O Internacionalista n° 21 / NACIONAL / ELEIÇÕES – 2° Turno / novembro de 2024
As esquerdas se enrolam para defender uma candidatura com um programa direitista
No 2º turno das eleições de 2024, as esquerdas permaneceram em geral centralizadas politicamente pelo reformismo petista que, por sua vez, está subordinado à Frente Ampla burguesa que elegeu Lula/Alckmin em 2022.
Veja-se o caso do PSTU. Em Minas Gerais, rejeitou o apoio a Fuad, do PSD, porque seria uma candidatura burguesa. Defendeu ali, como em outros estados em que o PT ou o PSOL não estavam no 2º turno, o voto nulo. Não se preocupou nas terras mineiras em estar afastado dos trabalhadores, das bases, que seguiram as candidaturas burguesas.

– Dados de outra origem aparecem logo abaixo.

import Mathlib
import HarnessLib
import HarnessLib.Audit
import Summits.Parity.Statement
import Literature.NumberTheory.Sieve.MoebiusShiftedPrimes
import Literature.Computability.Cryptography.ZhandryPRFMod
import Literature.NumberTheory.LFunctions.RHWave0PNTProofs
import HarnessLib

/-!
# Zhandry's moduli `A = primes ∩ [√N/4, √N/2]`: size and divisibility

Topic `Literature/Computability/Cryptography`. The two arithmetic facts about the moduli set
`zhandryModuli N` (`ZhandryPRFMod.lean`; S. Aaronson, L. Chen, CCC 2017, arXiv:1612.05903, §7.2
and App. 13, p. 42) used in the proof of Lemma 7.5 (1) ("`PRF^mod` is a classically secure
PRF"), both PROVED:

* `card_filter_modEq_zhandryModuli_le_two` — "each difference can be divisible by at most two
  different moduli from `A` (recall that each number in `A` lies in `[√N/4, √N/2]`)": for
  `N = 2^m ≥ 2^14` and `x ≠ y` below `N`, at most two moduli `a ∈ A` have `x ≡ y (mod a)` (three
  distinct primes `≥ √N/4` dividing `|x − y| < N` would have product `≥ (√N/4)³ > N`);
* `exists_sqrt_le_mul_card_zhandryModuli` — "`|A| ≥ Ω(√N / log N)`": there is `m₀` with
  `⌊√(2^m)⌋ ≤ 16 · m · |A_{2^m}|` for all `m ≥ m₀`. The paper appeals to the prime number theorem;
  so do we: the tree's `Literature.NumberTheory.LFunctions.chebyshevTheta_isEquivalent` (`θ(x) ~ x`,
  proved there from the Wiener–Ikehara theorem) gives `θ(s/2) − θ(s/4) ≥ 3s/16` for large
  `s = ⌊√N⌋`, and every prime counted is at most `s/2`, so the number of primes in `(s/4, s/2]` is at
  least `(3s/16)/log s ≥ 3s/(8m)`. (Chebyshev's elementary bounds `x log 2 − o(x) ≤ θ(x) ≤ x log 4`
  of `Mathlib.NumberTheory.Chebyshev` do not suffice for an interval of ratio `2`.)

## References

* [AaronsonChen2017] S. Aaronson, L. Chen, CCC 2017 (arXiv:1612.05903), §7.2 (p. 29) and App. 13
  (p. 42).
* Mathlib `Mathlib.NumberTheory.Chebyshev` (`Chebyshev.theta`, `theta_eq_sum_primesLE`); the tree's
  `Literature/NumberTheory/LFunctions/RHWave0PNTProofs.lean` (the prime number theorem).
-/

namespace Literature.Computability.Cryptography

open Filter Asymptotics Finset Real
open scoped Chebyshev

/-! ### At most two moduli divide one difference -/

/-- Congruence modulo `a` of two naturals means `a` divides their distance. [folklore] -/
private theorem dvd_natAbs_sub_of_mod_eq {x y a : ℕ} (h : x % a = y % a) :
    a ∣ Int.natAbs ((y : ℤ) - x) := by
  have hmod : x ≡ y [MOD a] := h
  rw [← Int.ofNat_dvd_left]
  exact (Nat.modEq_iff_dvd.1 hmod)

/-- **"Each difference can be divisible by at most two different moduli from `A`"**: for
`N = 2^m` with `m ≥ 14` and distinct `x, y < N`, at most two of Zhandry's moduli `a` (primes in
`[⌊√N⌋/4, ⌊√N⌋/2]`) satisfy `x ≡ y (mod a)` — three distinct such primes would all divide
`0 < |x − y| < N`, hence so would their product `≥ (⌊√N⌋/4)³ > N`.
[cite: AaronsonChen2017, App. 13 (p. 42)] -/
theorem card_filter_modEq_zhandryModuli_le_two {m : ℕ} (hm : 14 ≤ m) {x y : ℕ} (hx : x < 2 ^ m)
    (hy : y < 2 ^ m) (hxy : x ≠ y) :
    ((zhandryModuli (2 ^ m)).filter fun a => x % a = y % a).card ≤ 2 := by
  classical
  by_contra hlt
  rw [not_le, Finset.two_lt_card] at hlt
  obtain ⟨a, ha, b, hb, c, hc, hab, hac, hbc⟩ := hlt
  rw [Finset.mem_filter] at ha hb hc
  -- the distance `d = |x - y|`, `0 < d < 2^m`
  set d : ℕ := Int.natAbs ((y : ℤ) - x) with hd
  have hdpos : 0 < d := by
    rw [hd, Int.natAbs_pos]
    intro h0
    exact hxy (by exact_mod_cast (sub_eq_zero.1 h0).symm)
  have hdlt : d < 2 ^ m := by
    rw [hd]
    omega
  -- the three moduli are distinct primes dividing `d`
  have hpa := prime_of_mem_zhandryModuli ha.1
  have hpb := prime_of_mem_zhandryModuli hb.1
  have hpc := prime_of_mem_zhandryModuli hc.1
  have hda : a ∣ d := dvd_natAbs_sub_of_mod_eq ha.2
  have hdb : b ∣ d := dvd_natAbs_sub_of_mod_eq hb.2
  have hdc : c ∣ d := dvd_natAbs_sub_of_mod_eq hc.2
  have habc : a * b * c ∣ d :=
    Nat.Coprime.mul_dvd_of_dvd_of_dvd
      (Nat.Coprime.mul_left ((Nat.coprime_primes hpa hpc).2 hac) ((Nat.coprime_primes hpb hpc).2 hbc))
      (Nat.Coprime.mul_dvd_of_dvd_of_dvd ((Nat.coprime_primes hpa hpb).2 hab) hda hdb) hdc
  have hle : a * b * c ≤ d := Nat.le_of_dvd hdpos habc
  -- sizes: `s = ⌊√N⌋ ≥ 128`, each modulus `≥ s/4`
  set s := Nat.sqrt (2 ^ m) with hs
  have hs128 : 128 ≤ s := by
    rw [hs, Nat.le_sqrt]
    calc 128 * 128 = 2 ^ 14 := by norm_num
      _ ≤ 2 ^ m := Nat.pow_le_pow_right (by norm_num) hm
  have hN : 2 ^ m < (s + 1) * (s + 1) := Nat.lt_succ_sqrt (2 ^ m)
  set j := s / 4 with hj
  have hj32 : 32 ≤ j := by omega
  have hsj : s + 1 ≤ 4 * j + 4 := by omega
  have haj : j ≤ a := (mem_zhandryModuli.1 ha.1).1
  have hbj : j ≤ b := (mem_zhandryModuli.1 hb.1).1
  have hcj : j ≤ c := (mem_zhandryModuli.1 hc.1).1
  have hprod : j * j * j ≤ a * b * c :=
    Nat.mul_le_mul (Nat.mul_le_mul haj hbj) hcj
  -- `j³ ≤ abc ≤ d < 2^m < (s+1)² ≤ (4j+4)²`, impossible for `j ≥ 32`
  have h1 : j * j * j < (4 * j + 4) * (4 * j + 4) := by
    calc j * j * j ≤ a * b * c := hprod
      _ < (s + 1) * (s + 1) := by omega
      _ ≤ (4 * j + 4) * (4 * j + 4) := Nat.mul_le_mul hsj hsj
  nlinarith

/-! ### The moduli set has `Ω(√N / log N)` elements -/

/-- The prime number theorem in the form used: eventually `|θ(x) − x| ≤ x/12`. [folklore] -/
private theorem eventually_abs_theta_sub_le :
    ∃ X₀ : ℝ, ∀ x, X₀ ≤ x → |θ x - x| ≤ x / 12 := by
  have h := (Literature.NumberTheory.LFunctions.chebyshevTheta_isEquivalent.isLittleO.def
    (by norm_num : (0 : ℝ) < 1 / 12))
  obtain ⟨X₀, hX₀⟩ := Filter.eventually_atTop.1 h
  refine ⟨max X₀ 0, fun x hx => ?_⟩
  have hx0 : 0 ≤ x := le_trans (le_max_right _ _) hx
  have h1 := hX₀ x (le_trans (le_max_left _ _) hx)
  simp only [Pi.sub_apply, Real.norm_eq_abs, abs_of_nonneg hx0] at h1
  linarith

/-- The primes in `(s/4, s/2]` are Zhandry moduli for `N` with `⌊√N⌋ = s`, and their logarithms
sum to `θ(s/2) − θ(s/4)`. [cite: AaronsonChen2017, §7.2 (p. 29)] -/
private theorem theta_half_sub_theta_quarter_le (N : ℕ) :
    θ ((Nat.sqrt N : ℝ) / 2) - θ ((Nat.sqrt N : ℝ) / 4) ≤
      (zhandryModuli N).card * Real.log (Nat.sqrt N) := by
  classical
  set s := Nat.sqrt N with hs
  have hfl2 : ⌊(s : ℝ) / 2⌋₊ = s / 2 := Nat.floor_div_eq_div s 2
  have hfl4 : ⌊(s : ℝ) / 4⌋₊ = s / 4 := Nat.floor_div_eq_div s 4
  have hsub : Nat.primesLE (s / 4) ⊆ Nat.primesLE (s / 2) := by
    intro p hp
    rw [Nat.mem_primesLE] at hp ⊢
    exact ⟨hp.1.trans (Nat.div_le_div_left (by norm_num) (by norm_num)), hp.2⟩
  have hθ : θ ((s : ℝ) / 2) - θ ((s : ℝ) / 4) =
      ∑ p ∈ Nat.primesLE (s / 2) \ Nat.primesLE (s / 4), Real.log p := by
    rw [Chebyshev.theta_eq_sum_primesLE, Chebyshev.theta_eq_sum_primesLE, hfl2, hfl4,
      ← Finset.sum_sdiff hsub, add_sub_cancel_right]
  rw [hθ]
  have hmem : ∀ p ∈ Nat.primesLE (s / 2) \ Nat.primesLE (s / 4), p ∈ zhandryModuli N ∧ p ≤ s := by
    intro p hp
    rw [Finset.mem_sdiff, Nat.mem_primesLE, Nat.mem_primesLE] at hp
    obtain ⟨⟨hp2, hpp⟩, hp4⟩ := hp
    have hp4' : s / 4 ≤ p := by
      by_contra h
      exact hp4 ⟨by omega, hpp⟩
    exact ⟨mem_zhandryModuli.2 ⟨hp4', hp2, hpp⟩, hp2.trans (Nat.div_le_self _ _)⟩
  calc ∑ p ∈ Nat.primesLE (s / 2) \ Nat.primesLE (s / 4), Real.log p
      ≤ ∑ p ∈ Nat.primesLE (s / 2) \ Nat.primesLE (s / 4), Real.log s := by
        refine Finset.sum_le_sum fun p hp => ?_
        have hpp := (Nat.mem_primesLE.1 (Finset.mem_sdiff.1 hp).1).2
        exact Real.log_le_log (by exact_mod_cast hpp.pos) (by exact_mod_cast (hmem p hp).2)
    _ = (Nat.primesLE (s / 2) \ Nat.primesLE (s / 4)).card * Real.log s := by
        rw [Finset.sum_const, nsmul_eq_mul]
    _ ≤ (zhandryModuli N).card * Real.log s := by
        have hs1 : 0 ≤ Real.log s := by
          rcases Nat.eq_zero_or_pos s with h0 | hpos
          · simp [h0]
          · exact Real.log_nonneg (by exact_mod_cast hpos)
        refine mul_le_mul_of_nonneg_right ?_ hs1
        exact_mod_cast Finset.card_le_card fun p hp => (hmem p hp).1

/-- **`|A| ≥ Ω(√N / log N)`** ("since `|A| ≥ Ω(√N/log N)`", by the prime number theorem), in the
explicit form: there is `m₀` such that `⌊√(2^m)⌋ ≤ 16 · m · |zhandryModuli (2^m)|` for all
`m ≥ m₀`. [cite: AaronsonChen2017, App. 13 (p. 42)] -/
theorem exists_sqrt_le_mul_card_zhandryModuli :
    ∃ m₀ : ℕ, ∀ m, m₀ ≤ m → (Nat.sqrt (2 ^ m) : ℝ) ≤ 16 * m * (zhandryModuli (2 ^ m)).card := by
  obtain ⟨X₀, hX₀⟩ := eventually_abs_theta_sub_le
  -- a threshold `T ≥ X₀`, `T ≥ 8`, and `m₀` with `(4T)² ≤ 2^m₀`
  set T : ℕ := ⌈max X₀ 8⌉₊ with hT
  have hTX : X₀ ≤ T := le_trans (le_max_left _ _) (Nat.le_ceil _)
  have hT8 : (8 : ℝ) ≤ T := le_trans (le_max_right X₀ 8) (Nat.le_ceil _)
  refine ⟨(4 * T) * (4 * T), fun m hm => ?_⟩
  set s := Nat.sqrt (2 ^ m) with hs
  -- `s ≥ 4T`
  have hs4T : 4 * T ≤ s := by
    rw [hs, Nat.le_sqrt]
    exact le_trans (le_trans hm (Nat.lt_two_pow_self).le) le_rfl
  have hsR : (4 : ℝ) * T ≤ s := by exact_mod_cast hs4T
  have hs0 : (0 : ℝ) < s := by linarith
  have hs1 : (1 : ℝ) ≤ s := by linarith
  -- PNT at `s/2` and `s/4`
  have h2 := hX₀ ((s : ℝ) / 2) (by linarith)
  have h4 := hX₀ ((s : ℝ) / 4) (by linarith)
  have hθ : 3 * (s : ℝ) / 16 ≤ θ ((s : ℝ) / 2) - θ ((s : ℝ) / 4) := by
    rw [abs_le] at h2 h4
    linarith [h2.1, h4.2]
  -- `θ(s/2) − θ(s/4) ≤ |A| log s` and `log s ≤ m/2`
  have hsum := theta_half_sub_theta_quarter_le (2 ^ m)
  rw [← hs] at hsum
  have hlogs : Real.log s ≤ m / 2 := by
    have hss : (s : ℝ) * s ≤ 2 ^ m := by
      rw [hs]; exact_mod_cast Nat.sqrt_le (2 ^ m)
    have h1 : Real.log ((s : ℝ) * s) ≤ Real.log ((2 : ℝ) ^ m) :=
      Real.log_le_log (by positivity) hss
    rw [Real.log_mul hs0.ne' hs0.ne', Real.log_pow] at h1
    have hl2 := Real.log_two_lt_d9
    have hm0 : (0 : ℝ) ≤ m := Nat.cast_nonneg m
    nlinarith
  have hA0 : (0 : ℝ) ≤ (zhandryModuli (2 ^ m)).card := Nat.cast_nonneg _
  have key : 3 * (s : ℝ) / 16 ≤ (zhandryModuli (2 ^ m)).card * (m / 2) :=
    hθ.trans (hsum.trans (mul_le_mul_of_nonneg_left hlogs hA0))
  nlinarith

/-- The size bound in reciprocal form: eventually `1/|A_{2^m}| ≤ 16 m / ⌊√(2^m)⌋` and `A ≠ ∅`.
[cite: AaronsonChen2017, App. 13 (p. 42)] -/
theorem exists_inv_card_zhandryModuli_le :
    ∃ m₀ : ℕ, ∀ m, m₀ ≤ m → (zhandryModuli (2 ^ m)).Nonempty ∧
      ((zhandryModuli (2 ^ m)).card : ℝ)⁻¹ ≤ 16 * m / Nat.sqrt (2 ^ m) := by
  obtain ⟨m₀, hm₀⟩ := exists_sqrt_le_mul_card_zhandryModuli
  refine ⟨max m₀ 4, fun m hm => ?_⟩
  have hm4 : 4 ≤ m := le_trans (le_max_right _ _) hm
  have hne : (zhandryModuli (2 ^ m)).Nonempty := zhandryModuli_two_pow_nonempty hm4
  refine ⟨hne, ?_⟩
  have h := hm₀ m (le_trans (le_max_left _ _) hm)
  have hA : (0 : ℝ) < (zhandryModuli (2 ^ m)).card := by exact_mod_cast hne.card_pos
  have hs : (0 : ℝ) < Nat.sqrt (2 ^ m) := by
    have : 0 < Nat.sqrt (2 ^ m) := Nat.sqrt_pos.2 (Nat.two_pow_pos m)
    exact_mod_cast this
  rw [inv_le_iff_one_le_mul₀ hA, div_mul_eq_mul_div, one_le_div hs]
  linarith

end Literature.Computability.Cryptography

Já em São Paulo, o PSTU caracterizou a candidatura de Boulos assim: “O programa de Boulos e os compromissos firmados durante toda a sua campanha foram com os capitalistas, com o governo Lula e com vários partidos e figurões da direita. Pelas escolhas que tomou, não confiamos que Boulos fará um governo comprometido com os interesses do povo trabalhador de São Paulo”. Certamente, Boulos foi uma candidatura burguesa, com um programa que em muitos pontos lembrou os de Paulo Maluf e Orestes Quércia – defesa do aumento da repressão policial para enfrentar a criminalidade, “polícia na rua para prender bandido” foi dito explicitamente. No entanto, apesar disso, que o iguala a Fuad em Minas Gerais, por exemplo, o PSTU decidiu pelo voto crítico em Boulos em São Paulo: “(…) defendemos voto crítico em Boulos. Fazemos isso porque entendemos o desejo de milhões de trabalhadores e jovens que esperam que o bolsonarismo seja derrotado na eleição e faremos campanha para ajudar em sua derrota”.
Assim, o “desejo de milhões de trabalhadores e jovens” serve para justificar o apoio ao PSOL e ao PT, mas não a outros partidos da Frente Ampla contra o bolsonarismo e a extrema direita. O PSTU está agarrado no calção de banho do PT e PSOL, tentando ficar à beira do guarda-sol da Frente Ampla. O “voto crítico” e a assimilação de parte do programa reformista na campanha eleitoral do PSTU, teve o objetivo aparelhista de arrastar parte da base petista e psolista descontente com os rumos direitistas do governo de frente ampla. O resultado é a perda da independência de classe, o chamado a um voto num candidato que não faria “um governo comprometido com os interesses do povo trabalhador de São Paulo” como o próprio PSTU diz. O PSTU chamou a votar num candidato e num programa contrário aos interesses dos trabalhadores, ainda que criticamente.
O MRT colocou sua posição de apoio crítico sobre a base de “um programa revolucionário”. Colocou-se “junto com todos aqueles que querem derrotar Nunes, Bolsonaro, Tarcísio e a extrema direita.” Uma unidade frentista pode ser colocada com as mais diversas correntes políticas de esquerda, para se alcançar um objetivo comum de mobilização e de luta pelas reivindicações. O que não se pode fazer é pintar o demônio de santo. A política da maioria das correntes e partidos de esquerda, de derrotar a extrema direita e o bolsonarismo por meio da disputa eleitoral e anulando as lutas de classes, não pode ser apoiada de jeito nenhum. O MRT diz que apoia criticamente Boulos “com um programa revolucionário”. Mas Boulos tem um programa burguês de direita, contra as reivindicações e as lutas. E o MRT tenta mascarar seu apoio a isso com palavreado radicalizado.
Como bons morenistas, a SOB – Socialismo ou Barbárie – afirmou que “nossa bandeira funde a luta direta com o voto, defendemos: Tomar as ruas já! Nenhum voto em Nunes e nenhuma confiança na conciliação de classes!” Nesse sentido, sua defesa do voto crítico em Boulos foi a de aparência mais radicalizada. Porque propôs que se organizasse um movimento nas ruas, não para defender as reivindicações com a luta de classes, mas para eleger Boulos que representou a política burguesa antagônica às lutas e reivindicações das massas. Somente seria possível que o voto expressasse a luta nas ruas, se e somente se, o candidato fosse parte dessas lutas de classes, e defendesse as reivindicações e os meios de alcançá-las, à margem da politicagem burguesa. Diria o conjunto dos morenistas, e mais os revisionistas e reformistas: “mas isso não ganha eleição!”. Sim. Mas isso preserva a independência de classe e que as massas assumam a resolução de seus problemas pelas próprias mãos, dando um passo no sentido da revolução proletária. O problema é que as esquerdas caminham no sentido oposto.